As businesses are becoming more reliant on data, they are demanding richer insights, greater agility, and more innovation. In response, the traditional SQL data warehouse is being replaced by discrete data pipelines that feed curated data to the business via optimised storage solutions and APIs.
These new data architectures rely on serverless compute and cheap storage to provide the scale and efficiency, while enabling teams to remain focused on insights rather than infrastructure.
A modern serverless data architecture
At the heart of the serverless data architecture is cheap, commodity cloud storage usually in the form of a data lake. The data lake is the primary data source for downstream business reporting. This cost effective and highly available storage is evolving to include fine grained security, immutability, automatic data lifecycle management and even native query.
Once data has landed it is then processed into representations and formats that meet the functional, performance and availability requirements of the business. This is achieved by building specialised data pipelines for individual workloads. These pipelines feed data to APIs that in turn drive business reporting and applications. This usually requires an intermediate store which is chosen based on functional and operational needs.
Technologies that natively use cloud storage as backing stores with standard file formats encourage outputs to be stored and served from the data lake itself. This helps to generate a data sharing culture which increases opportunities and reduces effort.
This approach represents a step-change from standardization to optimisation.
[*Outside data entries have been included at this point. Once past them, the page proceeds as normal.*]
import Literature.MathematicalPhysics.QuantumFieldTheory.Balaban1983to89.B1Eq211ZeroFieldTorus
import Literature.MathematicalPhysics.QuantumFieldTheory.Balaban1983to89.B1Ineq367SmallField

/-!
# `Balaban1983to89.B1Ineq225ZeroFieldTorus` — T. Bałaban, *(Higgs)₂,₃ quantum fields in a finite volume. I. A lower bound*,
# Commun. Math. Phys. **85** (1982) 603–626 [Balaban1982Higgs1]: the propagator (2.20) `G^ε_K = (−Δ^ε + μ₀² + a_K(L^Kε)^{−2}P_K)^{−1}`
# OF THE (Higgs)₂,₃ MODEL AT ZERO FIELD IS `(L^Kε)²·G_K` of Bałaban's scalar torus tower (`B1RG242Torus`, the rescaling (2.22)),
# and the sup-norm half of Prop. 2.1 (2.25), `‖G^ε_Kg‖_∞ ≦ c₀(L^Kε)²‖g‖_∞`, PROVED for it — uniformly in the volume and in
# `L^Kε ≦ ε₀` — from B4's Theorem (1.10) on the torus (p38's `B4Thm110ZeroTorus`); hence the vector-field half of the
# (3.67) replacement (`B1Ineq367SmallField`, input `hGv`) holds WITHOUT that input on the torus sub-family `M·L′_μ = L^m`

statement-level skeleton of published theorems with citation tags; proofs where landed; nothing here is a claim about the Yang–Mills mass gap

PDF held: `paper:balaban1982-cmp85-higgs23-i` (journal page = PDF page + 602); p. 610 [PDF 8] ((2.20), (2.22), Prop. 2.1
(2.24)–(2.25)), p. 617 [PDF 15] ((3.27)–(3.29)), p. 625 [PDF 23] ((3.67)); ×2 renders
`run/shared/lean/pub/pub-balaban/b2b-balaban-ref1/pages/1982-cmp85-higgs23-I/1982-cmp85-higgs23-I-p008|p015|p023-x2.png`;
B4 = [Balaban1983RegularityDecay] p. 573 [PDF 3] (Theorem (1.10)), held `paper:balaban1983-cmp89-regularity-decay`.

CITATION HEADER (lean-in-tree rule).  Cell `lit-balaban` (HOME `run/shared/lean/pub/lit-balaban/`), Phase-2 proof seat **p14**
gen 8 (unit `lit-balaban-p14`), file 2 of the pair opened by `B1Eq211ZeroFieldTorus`; SKELETON rows **B1.Eq2.20**, **B1.Prop2.1**
((2.25), sup-norm clause, `A = 0`, torus: MODEL INSTANCE for the (Higgs)₂,₃ carrier), **B1.Eq3.66–3.67** (r12) / **B1.Thm@606** (E3).
USED BY NAME, never restated: p38's `B4Thm110ZeroTorus.{value_row_bound, kerBounds_torus, cTerm}`, pv07/p38's
`B1RG242Torus.{tower, G_arg}`, `B1RG242.StepData.{Gk_mul, mul_Gk}`, `B5Leaf237C0Torus.{blockOp_inv_decay, G0unit_eq, gamma0,
dK0}`, `B5Display136Torus.G0unit`, `B5Ineq137Torus.T`; the typer's `HiggsCovariance.{covOpK, propagatorK}`; this seat's
`B1Eq211ZeroFieldTorus.{Shape, eSite, cmp, cmp_covOpK, eq_of_cmp_eq}` (file 1) and `B1Ineq367SmallField.chiKA_eq_one_of_small`.

WHAT IS PRINTED (verbatim).  p. 610 [PDF 8]: (2.20) *"G^ε_k(Ω,A) = (−Δ^{ε,N}_{A,Ω} + m² + a_k(L^kε)^{−2}P_k(A))^{−1}"*; (2.22)
*"G_k(Ω,A) = (−Δ^{η,N}_{A,Ω} + m²(L^kε)² + a_kP_k(A))^{−1}, η = L^{−k}"*; Prop. 2.1: *"there exist constants δ₀ > 0, c₀, such
that … |(G^ε_k(Ω,A)f)(x)| ≦ c₀(L^kε)² exp(−δ₀(L^kε)^{−1} dist(x, supp f)) sup_x|f(x)| … (2.25) … The constants … depend on
d, a, M, α only"* ⟦the display (2.24)–(2.25) is partly illegible on the held scan; the (L^kε)² factor and the sup norm are
legible, and are what is used on p. 621/625⟧; B4 p. 573 [PDF 3], Theorem: *"|(G_k(Ω,A)f)(x)| ≦ c₀exp(−δ₀dist(x, supp f))‖f‖_∞ (1.10)"*.

WHAT THIS FILE PROVES (kernel-checked, zero `sorry`; ONE new `def`, the transport `liftOp` of a torus matrix to an operator on
`ℝ^N`-valued fields; no `def … : Prop`, no new named fact; axioms standard).
* §1 `liftOp`, `liftOp_apply`, `cmp_liftOp`.
* §2 **(2.20) = (L^Kε)²·(2.22) ON THE TORUS TOWER**: `covOpK_mul_lift`, `lift_mul_covOpK` (two-sided inverse), `isUnit_covOpK_zero`
  (the operator of (2.20) at zero field IS invertible on the model's carrier — the typer's `propagatorK` is `Ring.inverse`, here
  shown to be a genuine inverse, `1 ≦ K`, `μ₀² ≧ 0`, `a > 0`), **`propagatorK_zero_eq`**, **`propagatorK_zero_apply`**:
  `(G^ε_Kg)(x)_i = ℓ²·(G_K cmp_i g)(e x)`, `G_K = (B1RG242Torus.tower P_S a (μ₀²ℓ²)).G K`, `ℓ = L^Kε`.
* §3 `G0unit_decay_cap` (the `C^{(0)}` kernel bound of (2.37) with a rate uniform under a mass cap), **`torus_sup_bound`**: B4 (1.10)
  value clause at the top level with `D = 0`, constant uniform in the volume and in the mass `≦ m₊²` (from `value_row_bound`).
* §4 **`propagatorK_sup_bound`** — **(2.25), SUP-NORM CLAUSE, FOR THE MODEL'S VECTOR PROPAGATOR AT `A = 0`**: for `d ≧ 1`, odd `L > 1`,
  `a > 0`, `μ₀² ≧ 0`, `ε₀` there is `c₀ > 0` with `‖(G^ε_Kg)(x)‖ ≦ c₀(L^Kε)²·M` for every torus of the sub-family (`Shape`), every
  `1 ≦ K` with `L^Kε ≦ ε₀`, every `g : T_ε → ℝ^d` with `‖g‖ ≦ M` — the input `hGv` of `B1Ineq367SmallField.chiW_eq_one_of_smallSet`;
  §5 **`chiKA_eq_one_of_small_torus`**: (3.27)'s `χ_K(A) = 1` on `{|A(x)| ≦ c₁^{−1}(L^Kε)^{−(d−2)/2}p}` with NO displayed input on that
  sub-family (the vector-field half of (3.67)/(E3)).
HONEST SCOPE: `A = 0`, trivial coupling (the vector-field case, p. 608), whole torus, tori with `M·L′_μ = L^m` and `L` odd (file 1),
top level `K ≧ 1`; the decay factor of (2.25) and the Hölder clause are not transported here (B4 (1.9)/(1.10) carry them on
`Setup`'s carrier: `B4Thm19ZeroTorus`, `B4Thm110ZeroTorus`); the scalar half of (E3) (`G^ε_K(T_ε, A^{(K),ε})`, `A ≠ 0`) remains the
displayed input `hGs`.  Unit `lit-balaban-p14` gen 8 (literature-prover-lit-balaban-p14-g8-0).
-/

open scoped BigOperators
open Matrix
import Summits.HubbardSuperconductivity.HubbardSuperconductivity.Theorems.AnisotropyChordTransferFibre3FinXBSym

/-!
# Route `AnisotropyChord` / H0 rotor rung: FIN combined (rows `N₁` + C) certificate at `L = 16` — cell facts, part `dn`

Kernel facts `xbcCellAny 16 (49/50) 20 la lb (c, bn) = true` (via the symmetric-table evaluator `xbcCellAnyW` of `…FinXBSym`: `rw [← xbcCellAnyW_eq]; decide +kernel`, zero data) for 1 λ-cells of the per-`L` cover
(`…FinXCCover.xbcCheck`; cell design: p3 g6 (g5 generator) scratch `xbc_design.py`, mirrors `xb_mirror.py`/`xc_mirror.py`); assembled in `…FinXBCSixteen`.
Prover seat `hubbard-h0-rotor-p3` g5; helper for piece A = stmt-HubbardSuperconductivity-23918 of rung 19089 (`--supports`, helper class).
WHAT THIS IS NOT: nothing here proves superconductivity in the Hubbard model (rotor TARGET as worded stays FALSE, g15 verdict); kernel facts for the FIN certificate of two hypotheses (rows `N₁`, C) of ONE conditional reduction.  Tree imports only; no sorry, no new axioms.
-/

set_option linter.dupNamespace false

namespace Summit.HubbardSuperconductivity.HubbardSuperconductivity.Theorems.AnisotropyChord.Transfer.Fibre3

namespace FinXB

set_option maxHeartbeats 4000000 in
/-- kernel fact: cell 131 at `L = 16` (certified, c = (1/2 : ℚ), b = 21/20). [folklore] -/
theorem xbc16_131 : xbcCellAny 16 (49/50 : ℚ) 20 5488084085171034 5625286187300310 ((1/2 : ℚ), (21 : ℕ)) = true := by
  rw [← xbcCellAnyW_eq]
  decide +kernel

end FinXB

end Summit.HubbardSuperconductivity.HubbardSuperconductivity.Theorems.AnisotropyChord.Transfer.Fibre3
import Summits.HubbardSuperconductivity.HubbardSuperconductivity.Theorems.AnisotropyChordSpinMonotoneDefs
import Summits.HubbardSuperconductivity.HubbardSuperconductivity.Theorems.AnisotropyChordChordToOrderXY
import Summits.HubbardSuperconductivity.HubbardSuperconductivity.Theorems.AnisotropyChordSectorAnchorXY

/-!
# Route `AnisotropyChord`: M_Δ transports the Kennedy–Lieb–Shastry anchor to the attractive side
# (conditional on the typed conjecture `TorusCondensateMonotone`; bears on `FerroSideChord` stmt-19089)

`attractiveSide_halfFilledOrder_of_torusMonotone`: if `TorusCondensateMonotone` (M_Δ, typed in
`…SpinMonotoneDefs`) holds, then for every `Δ ∈ [0, 1]` every normalised `S^z_tot = 0` sector ground
state of `xxzHamiltonian 1 (torusGraph 2 M) (−1) Δ` on large even tori has planar order `Λ ≥ c·M⁴`,
with the Kennedy–Lieb–Shastry constant of the tree's PROVED anchor `SectorAnchorXY` (stmt-0977,
`sectorAnchorXY_proof`) — half-filled hard-core bosons with nearest-neighbour ATTRACTION, outside every
reflection-positivity window.  This is the theory seat's (`hubbard-h0-rotor-theory-1`) conditional
rung `attractiveSideODLRO_of_monotone` with its KLS input discharged.  CONDITIONAL result: M_Δ is an
open conjecture.  No definition is introduced.
-/

set_option linter.dupNamespace false

noncomputable section

namespace Summit.HubbardSuperconductivity.HubbardSuperconductivity.Theorems.AnisotropyChord

open Matrix Complex Finset
open Literature.MathematicalPhysics.QuantumLattice Literature.Probability.LatticeModels
open Summit.HubbardSuperconductivity.HubbardSuperconductivity.Theses.AnisotropyChord

/-- **M_Δ transports the Kennedy–Lieb–Shastry anchor to the whole attractive side** (PROVED modulo
M_Δ; the KLS input is the tree's proved `SectorAnchorXY`, stmt-0977): if `TorusCondensateMonotone`
holds then for every `Δ ∈ [0, 1]` there are `c > 0`, `M₀` such that on every even torus of side
`M ≥ M₀` every normalised `S^z_tot = 0` sector ground state of `xxzHamiltonian 1 (torusGraph 2 M) (−1) Δ`
has planar order `c·M⁴ ≤ Λ(ψ)` — half-filled hard-core bosons with nearest-neighbour ATTRACTION
`V = −Δ ∈ [−1, 0]`, outside every reflection-positivity window.  The constant is the KLS constant at
`Δ = 0`, uniform in `Δ`. [folklore] -/
theorem attractiveSide_halfFilledOrder_of_torusMonotone (h : TorusCondensateMonotone) :
    ∀ Δ ∈ Set.Icc (0 : ℝ) 1, ∃ c : ℝ, 0 < c ∧ ∃ M₀ : ℕ, ∀ (M : ℕ) [NeZero M], Even M → M₀ ≤ M →
      ∀ ψ : TensorIndex (TorusSite 2 M) 2 → ℂ,
        ψ ∈ spinZSector (Λ := TorusSite 2 M) 1 0 → star ψ ⬝ᵥ ψ = 1 →
        xxzHamiltonian 1 (torusGraph 2 M) (-1) Δ *ᵥ ψ =
          ((lowestEnergyInSector 1 (xxzHamiltonian 1 (torusGraph 2 M) (-1) Δ) 0 : ℝ) : ℂ) • ψ →
        c * (M : ℝ) ^ 4 ≤ (star ψ ⬝ᵥ (((∑ x, onSite x (spinRaise 1)) * (∑ y, onSite y (spinLower 1)) : Op (TorusSite 2 M) 2) *ᵥ ψ)).re := by
  intro Δ hΔ
  obtain ⟨c, hc, M₀, hA⟩ := sectorAnchorXY_proof
  refine ⟨c, hc, max M₀ 2, fun M _ hM hM₀ ψ gm gn ge => ?_⟩
  have h2 : 2 ≤ M := le_trans (le_max_right _ _) hM₀
  have h0 : M₀ ≤ M := le_trans (le_max_left _ _) hM₀
  obtain ⟨ψ₀, g0m, g0n, g0e⟩ := exists_unit_sectorGroundState_xy M hM h2
  have hanchor := hA M hM h0 ψ₀ g0m g0n g0e
  have hmono := h M 0 0 Δ (by norm_num) hΔ.1 hΔ.2 ψ₀ ψ g0m g0n g0e gm gn ge
  exact le_trans hanchor hmono

end Summit.HubbardSuperconductivity.HubbardSuperconductivity.Theorems.AnisotropyChord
In many ways this architecture replicates a traditional data mart. The 'warehouse' is implemented a set of standard entities over a data lake with various ETL processes populating business specific stores. The difference is in the flexibility to match workloads with the right processing and technology blend, enabling solutions to naturally evolve in line with business need.
Where a business unit may traditionally have had their own data mart in the form of a SQL database, they now have information and insights delivered in the best format at the right time for a specific business activity. They also gain the ability to be able to tap in to the data lake at any level, from curated insights back to raw data. What's more generated information and insights are then contributed back into the data lake for others to use.
Of course, this approach does not come without a number of questions and concerns, and if left un-addressed could lead to an expensive and unmanageable data estate.
Why serverless is needed
One potential drawback of this approach is the additional burden associated with managing an explosion of data stores and services in use. Serverless helps address this concern by removing the effort associated with managing and maintaining infrastructure. Operational effort is shifted upwards to the workload level and associated savings are re-invested in governance and automation.
Policy driven cloud governance and security, enforced by the data platform, ensures delivery teams have the guardrails they need for compliance. Workload monitoring insights and alerting streamlines operational efforts and pre-emptive issue detection helps ensure remedial action is taken before the business is impacted.
Another significant benefit of serverless is the shift to consumption-based computing which enables modern chargeback accounting and cost management. This helps to unlock business budgets and makes it easy to define and track ROI. In-turn, this helps to fuel innovation while ensuring inefficient processes are either updated or retired. The overall outcome is a much leaner data-driven organisation.
The biggest hurdle for serverless is likely to be cultural. Organisations who are unable or unwilling to adopt a more collaborative, decentralized agile approach may struggle. Those more likely to succeed will adopt an evidence-first approach at every stage.
Give me an example
Serverless storage is relatively mature, most organisations who are operating in the cloud are taking advantage of it whether they are aware of it or not. Truly serverless data querying and processing on the other hand is just starting to emerge.
A great example of this is Azure's Synapse SQL on demand. The services allows you to query, combine, and process data stored directly in data lakes as CSV, Parquet or Json. This can be combined with Synapse Pipelines (Azure Data Factory) to build business focused data solutions.
If you are interested in getting your hands dirty, checkout the video below.
Want to get started with Synapse but not sure where to start?
We also have created number of talks about Azure Synapse:
- Serverless data prep using SQL on demand and Synapse Pipelines
- Azure Synapse - On-Demand Serverless Compute and Querying
- Detecting Anomalies in IoT Telemetry with Azure Synapse Analytics
- Custom C# Spark Jobs in Azure Synapse
- Custom Scala Spark Jobs in Azure Synapse
Finally, if you are interested in more content about Azure Synapse, we have a dedicated editions page which collates all our blog posts.
How do you run an Azure Synapse SQL on-Demand query from Azure Data Factory?Azure Synapse Analytics comes with tabular data stream (TDS) endpoint for SQL on-Demand, meaning you can run SQL queries as if you were talking to any SQL Server or Azure SQL Database. It's therefore possible to use a standard Copy Activity in the same way as you would were you to copy data from a Azure SQL Database. The TDS endpoint can be found on the workspace overview tab of your Synapse workspace and is in the format
<workspace-name>-ondemand.sql.azuresynapse.net. Note that you will be constrained by the language features available with SQL on-Demand. In the future, it is likely that there will be tighter workspace integration along with stored procedure support. This means that you will be able to take advantage of SQL on-Demand features such as CETAS.